- _Prompt_
Lines that include "Matrix" make up the answer; copy all of them from the data below.

***** Supplied data

/-! ### §3 The a-priori Lipschitz form (kinematic ranges of the conjugate observables) -/

open scoped Matrix.Norms.L2Operator in
/-- **Lipschitz form in `(t', U)` for a `D₄`-reduced certificate.** Under the hypotheses of `…_transport`
with `U_P > 0`, the kinematic ranges `0 ≤ Re ω(n_{0↑}n_{0↓}) ≤ (n/2)²` and `|K₂(ω)| ≤ 16/π²` give
`c + κ(u − u') − Σₖ ‖aₖ‖ + (Σ_σ μ_σ)(n/2 − ν) − |t'_A − t'_P|·(16κ/π² + ‖W_{t'}‖)
   − |U_A − U_P|·(κ(n/2)² + ‖W_U‖) ≤ |S|⁻¹ Σ_{g∈S} Re (ω∘g)_{Λ'}(Xw)`:
the certified orbit-mean word of the anchor is Lipschitz in the couplings with these explicit constants
(plus the cap re-booking `κ(u − u')`). [cite: WangEtAl2024, §III] [cite: LiebLoss1993, §8, Theorem 8.2] -/
theorem IsTorusLimitOf.re_sum_expect_d4_ge_of_window_certificate_TT'_ineq_transport_lipschitz
    (t t'A UA t'P : ℝ) {UP : ℝ} (hUP : 0 < UP) {n : ℝ} (hn0 : 0 ≤ n) (hn2 : n < 2) {κ u u' : ℝ}
    (hκ : 0 ≤ κ) (hu' : ThermodynamicLimit.energyDensityTT' t t'P UP n ≤ u')
    {Λ Λ' : Finset (Site 2)} (hΛ : Λ ⊆ Λ') (h8 : thicken Λ 1 ⊆ Λ')
    (h0 : thicken ({0} : Finset (Site 2)) 1 ⊆ Λ') (hz : (0 : Site 2) ∈ Λ')
    {S : Finset (DihedralGroup 4)} (h1 : (1 : DihedralGroup 4) ∈ S) (hmul : ∀ a ∈ S, ∀ b ∈ S, a * b ∈ S)
    (Xw : FermionOp Λ') (μ : Fin 2 → ℝ) (ν : ℝ)
    {m : Type*} [Fintype m] [DecidableEq m] {Λm : Matrix m m ℂ} (hΛm : Λm.PosSemidef)
    (O : m → FermionOp Λ')
    {κ' : Type*} (s : Finset κ') (B : κ' → FermionOp Λ)
    {ι : Type*} (tt : Finset ι) (γ : ι → DihedralGroup 4) (hγS : ∀ l ∈ tt, γ l ∈ S) (wv : ι → Site 2)
    (hsh : ∀ l, d4ShiftSet (γ l) (wv l) Λ ⊆ Λ') (Y : ι → FermionOp Λ)
    {ρ : Type*} (uu : Finset ρ) (b : ρ → ℂ) (cw : ρ → List (Orb (PolySite Λ') × Bool))
    (hcw : ∀ j ∈ uu, ladderCharge (cw j) ≠ 0 ∨ ladderSpinCharge (cw j) ≠ 0)
    {δ : Type*} (ah : Finset δ) (dc : δ → ℝ) (V : δ → FermionOp Λ')
    {κ'' : Type*} (w : Finset κ'') (a : κ'' → ℂ) (word : κ'' → List (Orb (PolySite Λ') × Bool)) {c : ℝ}
    (hcert : Xw - (c : ℂ) • (1 : FermionOp Λ') -
        ∑ σ : Fin 2, ((μ σ : ℝ) : ℂ) • (nAt 0 hz σ - ((ν : ℝ) : ℂ) • (1 : FermionOp Λ')) -
        ((κ : ℝ) : ℂ) • (((u : ℝ) : ℂ) • (1 : FermionOp Λ') -
          fermionEmbed (PolySite.incl h0) ((hubbardTTPrimeFermionInteraction t t'A UA).meanEnergyObs 1)) =
      gramForm Λm O +
        (∑ k ∈ s, ((hubbardTTPrimeFermionInteraction t t'A UA).localHamiltonian Λ' * fermionEmbed (PolySite.incl hΛ) (B k) -
            fermionEmbed (PolySite.incl hΛ) (B k) * (hubbardTTPrimeFermionInteraction t t'A UA).localHamiltonian Λ') +
          ∑ l ∈ tt, (fermionEmbed (PolySite.incl (hsh l)) (fermionEmbed (PolySite.d4Emb (γ l) (wv l) Λ) (Y l)) -
            fermionEmbed (PolySite.incl hΛ) (Y l)) +
          ∑ j ∈ uu, b j • ladderWord (cw j)) +
        (∑ m' ∈ ah, ((dc m' : ℝ) : ℂ) • ((V m')ᴴ - V m') + ∑ k ∈ w, a k • ladderWord (word k)))
    {Ls : ℕ → ℕ} (hLs : Tendsto Ls atTop atTop)
    {ψ : ∀ L, Fock (Orb (FermionTorus 2 L))}
    (hψ : ∀ j, IsGroundStateInSector (hubbardTorusTT' (Ls j) t t'P UP)
      (ThermodynamicLimit.rectN n (Ls j)) 0 (ψ (Ls j)))
    (hψ1 : ∀ j, star (ψ (Ls j)) ⬝ᵥ ψ (Ls j) = 1)
    {ω : InfVolFermionState 2} (hω : ω.IsTorusLimitOf ψ Ls) :
    c + κ * (u - u') - ∑ k ∈ w, ‖a k‖ + (∑ σ : Fin 2, μ σ) * (n / 2 - ν) -
        |t'A - t'P| * (κ * (16 / Real.pi ^ 2) + ‖∑ k ∈ s,
          ((hubbardTTPrimeFermionInteraction 0 1 0).localHamiltonian Λ' * fermionEmbed (PolySite.incl hΛ) (B k) -
            fermionEmbed (PolySite.incl hΛ) (B k) * (hubbardTTPrimeFermionInteraction 0 1 0).localHamiltonian Λ')‖) -
        |UA - UP| * (κ * (n / 2) ^ 2 + ‖∑ k ∈ s,
          ((hubbardTTPrimeFermionInteraction 0 0 1).localHamiltonian Λ' * fermionEmbed (PolySite.incl hΛ) (B k) -
            fermionEmbed (PolySite.incl hΛ) (B k) * (hubbardTTPrimeFermionInteraction 0 0 1).localHamiltonian Λ')‖) ≤
      (S.card : ℝ)⁻¹ * ∑ g ∈ S, ((ω.d4Act g).expect Λ' Xw).re := by
  have hN : ∀ j, IsNParticle (rectN n (Ls j)) (ψ (Ls j)) := fun j => ((mem_szSector_iff _ _ _).1 (hψ j).1).1
  have hK := abs_le.1 (hω.abs_meanEnergy_diagHop_le hn0 hn2 hLs hN hψ1)
  have hd0 : 0 ≤ (ω.expect ({0} : Finset (Site 2))
      (nAt 0 (Finset.mem_singleton_self 0) 0 * nAt 0 (Finset.mem_singleton_self 0) 1)).re :=
    ω.re_expect_docc_nonneg
  have hd1 := hω.re_expect_docc_le_sq_half_density_of_groundState t t'P hUP hn0 hn2 hLs hψ hψ1
  have h := hω.re_sum_expect_d4_ge_of_window_certificate_TT'_ineq_transport_priced t t'A UA t'P hUP.le hn0 hn2
    hκ hu' hΛ h8 h0 hz h1 hmul Xw μ ν hΛm O s B tt γ hγS wv hsh Y uu b cw hcw ah dc V w a word hcert hLs hψ hψ1
    ⟨hK.1, hK.2⟩ ⟨hd0, hd1⟩
  -- the two `max` terms are bounded by the symmetric Lipschitz constants
  have hT : max ((t'A - t'P) * κ * (-(16 / Real.pi ^ 2))) ((t'A - t'P) * κ * (16 / Real.pi ^ 2)) ≤
      |t'A - t'P| * (κ * (16 / Real.pi ^ 2)) := by
    have hc : 0 ≤ κ * (16 / Real.pi ^ 2) := mul_nonneg hκ (by positivity)
    refine max_le ?_ ?_
    · have : (t'A - t'P) * κ * (-(16 / Real.pi ^ 2)) = (-(t'A - t'P)) * (κ * (16 / Real.pi ^ 2)) := by ring
      rw [this]
      exact mul_le_mul_of_nonneg_right (neg_le_abs _) hc
    · rw [mul_assoc]
      exact mul_le_mul_of_nonneg_right (le_abs_self _) hc
  have hD : max ((UA - UP) * κ * 0) ((UA - UP) * κ * (n / 2) ^ 2) ≤ |UA - UP| * (κ * (n / 2) ^ 2) := by
    have hc : 0 ≤ κ * (n / 2) ^ 2 := mul_nonneg hκ (sq_nonneg _)
    refine max_le ?_ ?_
    · rw [mul_zero]
      exact mul_nonneg (abs_nonneg _) hc
    · rw [mul_assoc]
      exact mul_le_mul_of_nonneg_right (le_abs_self _) hc
  nlinarith [hT, hD, h, norm_nonneg (∑ k ∈ s,
      ((hubbardTTPrimeFermionInteraction 0 1 0).localHamiltonian Λ' * fermionEmbed (PolySite.incl hΛ) (B k) -
        fermionEmbed (PolySite.incl hΛ) (B k) * (hubbardTTPrimeFermionInteraction 0 1 0).localHamiltonian Λ')),
    norm_nonneg (∑ k ∈ s,
      ((hubbardTTPrimeFermionInteraction 0 0 1).localHamiltonian Λ' * fermionEmbed (PolySite.incl hΛ) (B k) -
        fermionEmbed (PolySite.incl hΛ) (B k) * (hubbardTTPrimeFermionInteraction 0 0 1).localHamiltonian Λ'))]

**********

- _Output for this exercise_
open scoped Matrix.Norms.L2Operator in
    {m : Type*} [Fintype m] [DecidableEq m] {Λm : Matrix m m ℂ} (hΛm : Λm.PosSemidef)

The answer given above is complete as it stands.